Liverpool is the New York of Europe. The business district looks like old Wall Street: a miniature Lower Manhattan on the Mersey. It’s a city of scale, drama, melodrama, tragedy and comedy. Not to mention rich and poor. And often all these effects are simultaneous.

No other British city has a similarly contrary architectural character: superb, shabby, romantic, melancholy, proud and mean. You cannot be in Liverpool and not be affected by its buildings. I grew up there and long before I knew what ‘design’ meant, Liverpool had taught me to see — as well as to feel the deadly weight of history. It’s an architectural education.

But Liverpool has not treated its architects well. In his early twenties, Harvey Lonsdale Elmes won the competition to design St George’s Hall — civic ambition writ very large with pediments and volutes — but the city fathers, thinking him too sickly and inexperienced, took the job away. Elmes died of neglect and TB in Jamaica in 1847 aged just 33. Nikolaus Pevsner, and many others besides, came to consider Elmes’s St George’s Hall the greatest neoclassical building in Europe. Its designer never saw it finished.

In 1864, a local architect called Peter Ellis built Oriel Chambers on Water Street, a design preternaturally ahead of its time with a metal frame and glass-curtain walling. It predicted the Chicago school of skyscrapers by 20 years, but a savage review in the Builder meant no more work for Ellis, who soon died in obscurity. Eventually, his reputation was made when Pevsner included him in the influential Pioneers of Modern Design.

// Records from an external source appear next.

/-!
# Stub `stub_gpParityForm2` of line `Sketch` (crux stmt-AnomalousDissipation-17938, `EnsembleRigidity.GPTameDefectFloor`) — the `1/12` enstrophy certificate of `f_GP` (exact `1–2` block)

For the Galloway–Proctor force `f_GP = (sin 2πx₂, sin 2πx₀, sin 2πx₁)` on `T³` and every `v` in the
energy space `H` (`L²`, weakly divergence free, mean zero) with finite enstrophy
`‖∇v‖² = Torus.eGradNormSq v < ∞` we prove

  `∫ (v ⊗ v) : ∇f_GP = Torus.inertialPairing v f_GP ≥ -(1/12) ‖∇v‖²`,

improving the parity constant `√2/(4π) ≈ 0.1125` of `…ParityForm.lean` (horizon `G₁ < 13.33`) to
`1/12` (horizon `G₁ < 18`); the sharp constant is the energy-stability eigenvalue `≈ 0.0583`.

Proof. As in the parity file, `⟪∇f_GP(x) u, u⟫ = 2π Σⱼ cos(2πxⱼ) uⱼ uⱼ₊₁` and the one-shift Parseval
identity give `I(u) = 2π Σⱼ Σₖ Re(conj ûⱼ(k - eⱼ) ûⱼ₊₁(k))`. Each term is bounded by weighted AM–GM
`Re(conj a b) ≥ -(α|a|² + β|b|²)/2`, `αβ ≥ 1`, with *edge-dependent* weights `α = W(k - eⱼ, k)`,
`β = W(k, k - eⱼ)` from `form2_weight_exists` (Tools file): `|p|²/2` on shells `|p|² ≥ 3`, `2/|p'|²`
against such a partner, `13/25 ↔ 25/13` on the `24` edges between shell `1` and shell `2`. Summing
(`form2_integral_cos_mul_mul_ge`, `form2_pairing_ge`) gives `-I(u) ≤ π Σ_p F(p)` with the charge
`F(p) = Σ_m (W(p, p + e_m)|û_m(p)|² + W(p, p - e_m)|û_{m+1}(p)|²)`, and `form2_budget` bounds
`Σ_p F(p) ≤ (π/3) Σ_p |p|² ‖û(p)‖² = ‖∇u‖²/(12π)`: pointwise off shell `2`, and on shell `2` after
symmetrising `p ↔ -p` (`û(-p) = conj û(p)`, `Torus.mFourierCoeff_ofReal_comp`) and using the
Fourier-side divergence-free constraint `p · û(p) = 0`
(`Torus.IsWeaklyDivFree.sum_mul_mFourierCoeff_eq_zero`, `Torus.mem_energySpace_iff_holds`), which
equalises the two in-plane components of `û(p)` — the Leray halving that makes the `1–2` block exact.
References: FMRT 2001, Ch. IV (the form `b`); Constantin–Foias 1988, Ch. 4 (4.33);
Grafakos 2014, Prop. 3.2.7 (3) (Parseval on `Tⁿ`).
-/

-- `Summit.<Summit>.<Problem>` is the tree's mandated summit-side namespace (CONVENTIONS §2); single-conjunct summit, duplicate deliberate.
set_option linter.dupNamespace false

noncomputable section

namespace Summit.AnomalousDissipation.AnomalousDissipation.Theorems.EnsembleRigidity.GPTameDefectFloor

open MeasureTheory Filter Topology UnitAddTorus
open scoped InnerProductSpace RealInnerProductSpace ENNReal NNReal
open Literature.Analysis.FunctionSpaces Literature.Analysis.FluidPDE
open Summit.AnomalousDissipation.AnomalousDissipation.Theorems.EnsembleRigidity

More recently, Will Alsop was monumentally jerked about with his proposal, hubristic to some, for a ‘Fourth Grace’ to accompany the magnificent Pier Head threesome of the Royal Liver Building, Cunard Building and Port of Liverpool Building. It was this heroic waterfront trio that inspired the Unesco World Heritage citation: Liverpool is the ‘supreme example of a commercial port at the time of Britain’s greatest global influence’.


But Alsop’s bold whimsy was to be no part of it. Other architects working in Liverpool during the City of Culture period became restive and fearful after Alsop’s bruising at the hands of crude local interests, nicely described by the architectural journalist Paul Finch as ‘nihilistic political infantilism’. The amiable Alsop sighed in resignation and said: ‘The Liverpudlians do not deserve such a wonderful place.’

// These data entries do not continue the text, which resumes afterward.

import Literature.NumberTheory.EllipticCurves.MasserWustholzOfGaudronRemondProofs
import Literature.NumberTheory.EllipticCurves.OpenImageMazurInputsProofs
import HarnessLib

/-!
# Masser–Wüstholz 1993, Theorem (b) over `ℚ`: reduction to the two apex leaves of the tree

Topic `Literature/NumberTheory/EllipticCurves`; a proofs-only sibling (theorems only: no
definitions, no named facts) of `MasserWustholzSurjectivity` (the named fact
`masserWustholz_surjective_modEll`: D. Masser, G. Wüstholz, *Galois properties of division fields
of elliptic curves*, Bull. London Math. Soc. 25 (1993) 247–254, Theorem (b) p. 247 at `k = ℚ`,
Faltings-height form of §2).

`MasserWustholzOfGaudronRemondProofs` proves the fact from Mazur's isogeny theorem
(`mazur_isogeny_irreducible`, Mazur 1978 Thm. 1 — the Borel case over `ℚ`, in place of the
printed Lemma 3.1) and the Gaudron–Rémond pair bound
(`GaudronRemond2023_torsionHom_ellipticPair`, Mém. SMF 176 (2023) Thm. 1.5 (1) + Thm. 1.8 — the
Cartan cases via quadratic twists over a field of degree `≤ 60`, in place of the printed
Lemma 3.2): `MasserWustholz1993.masserWustholz_surjective_modEll_of_mazur_of_gaudronRemond`.

Mazur's theorem is itself proved in the tree from its two printed inputs
(`mazur_isogeny_irreducible_holds_of`, file `OpenImageMazurInputs`), of which Prop. 5.1 (the
classes of `k`) is DISCHARGED (`Mazur1978.prop51_exponent_classes_of_additive_holds`, file
`OpenImageMazurInputsProofs`). This file records the resulting reduction of the Masser–Wüstholz
fact to exactly the two remaining unproved named facts of the tree on which it rests:

* `Mazur1978.cor44_valuation_j_le_one` — Mazur 1978, Cor. 4.4 (the Eisenstein quotient of
  `J₀(N)`: a rational `N`-isogeny, `N = 11` or `N ≥ 17`, forces `j` integral at the odd places);
* `DiophantineGeometry.GaudronRemond2023_torsionHom_ellipticPair` — Gaudron–Rémond 2023,
  Thm. 1.5 (1) + Thm. 1.8 at `E × E'` (the period theorem).

So `masserWustholz_surjective_modEll_holds` is, once both leaves are discharged, the one line
`masserWustholz_surjective_modEll_of_cor44_of_gaudronRemond cor44_…_holds GaudronRemond2023_…_holds`.
Pure composition of landed theorems; nothing is assumed beyond the two displayed hypotheses.

## References

* [MasserWustholzBLMS1993] D. Masser, G. Wüstholz, Bull. London Math. Soc. 25 (1993) 247–254:
  Theorem (b) p. 247, §2 p. 248, §4 pp. 250–251.
* [Mazur1978] B. Mazur, *Rational isogenies of prime degree*, Invent. Math. 44 (1978) 129–162:
  Thm. 1, Cor. 4.4 (p. 145), Prop. 5.1.
* [GaudronRemond2023] É. Gaudron, G. Rémond, *Nouveaux théorèmes d'isogénie*, Mém. SMF 176
  (2023): Thm. 1.5 (1) (p. 13), Thm. 1.8 (p. 15).
-/

noncomputable section

namespace Literature.NumberTheory.EllipticCurves.MasserWustholz1993

open Literature.NumberTheory.DiophantineGeometry

/-- **Masser–Wüstholz 1993, Theorem (b) over `ℚ`, from the two apex leaves.** If Mazur's
Cor. 4.4 (`Mazur1978.cor44_valuation_j_le_one`: `j(E)` integral at every odd place for `E/ℚ`
with a rational `N`-isogeny, `N = 11` or `N ≥ 17`) and the Gaudron–Rémond pair bound
(`GaudronRemond2023_torsionHom_ellipticPair`) hold, then so does the named fact
`masserWustholz_surjective_modEll` (with `c = max(163, (241 (4e)⁸ 4⁵ · 60 · 60)⁴)`, `γ = 4`).
Proof: Cor. 4.4 and the discharged Prop. 5.1-classes give Mazur's Thm. 1
(`mazur_isogeny_irreducible_holds_of … prop51_exponent_classes_of_additive_holds`), and
`masserWustholz_surjective_modEll_of_mazur_of_gaudronRemond` concludes.
[cite: MasserWustholzBLMS1993, Theorem (b) p. 247 and §4] [cite: Mazur1978, Thm. 1, Cor. 4.4, Prop. 5.1]
[cite: GaudronRemond2023, Thm. 1.5 (1) and Thm. 1.8] -/
theorem masserWustholz_surjective_modEll_of_cor44_of_gaudronRemond
    (h44 : Mazur1978.cor44_valuation_j_le_one)
    (hGR : GaudronRemond2023_torsionHom_ellipticPair) : masserWustholz_surjective_modEll :=
  masserWustholz_surjective_modEll_of_mazur_of_gaudronRemond
    (mazur_isogeny_irreducible_holds_of h44 Mazur1978.prop51_exponent_classes_of_additive_holds)
    hGR

end Literature.NumberTheory.EllipticCurves.MasserWustholz1993

end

So it’s remarkable that an ambitious new regional architecture centre called Riba North opens this month, on a site near to Alsop’s unrealised dream. But with a contrariness typical of the city, it’s in a building designed by Broadway Malyan, a big commercial practice of no known artistic distinction. At least, not of the positive sort: the Mann Island Buildings, which house Riba North, were shortlisted for the 2012 Carbuncle Cup, a prize for ugly buildings. The first exhibition, evidently without irony, comprises drawings and models of unbuilt Liverpool from Riba’s world-class collections in London.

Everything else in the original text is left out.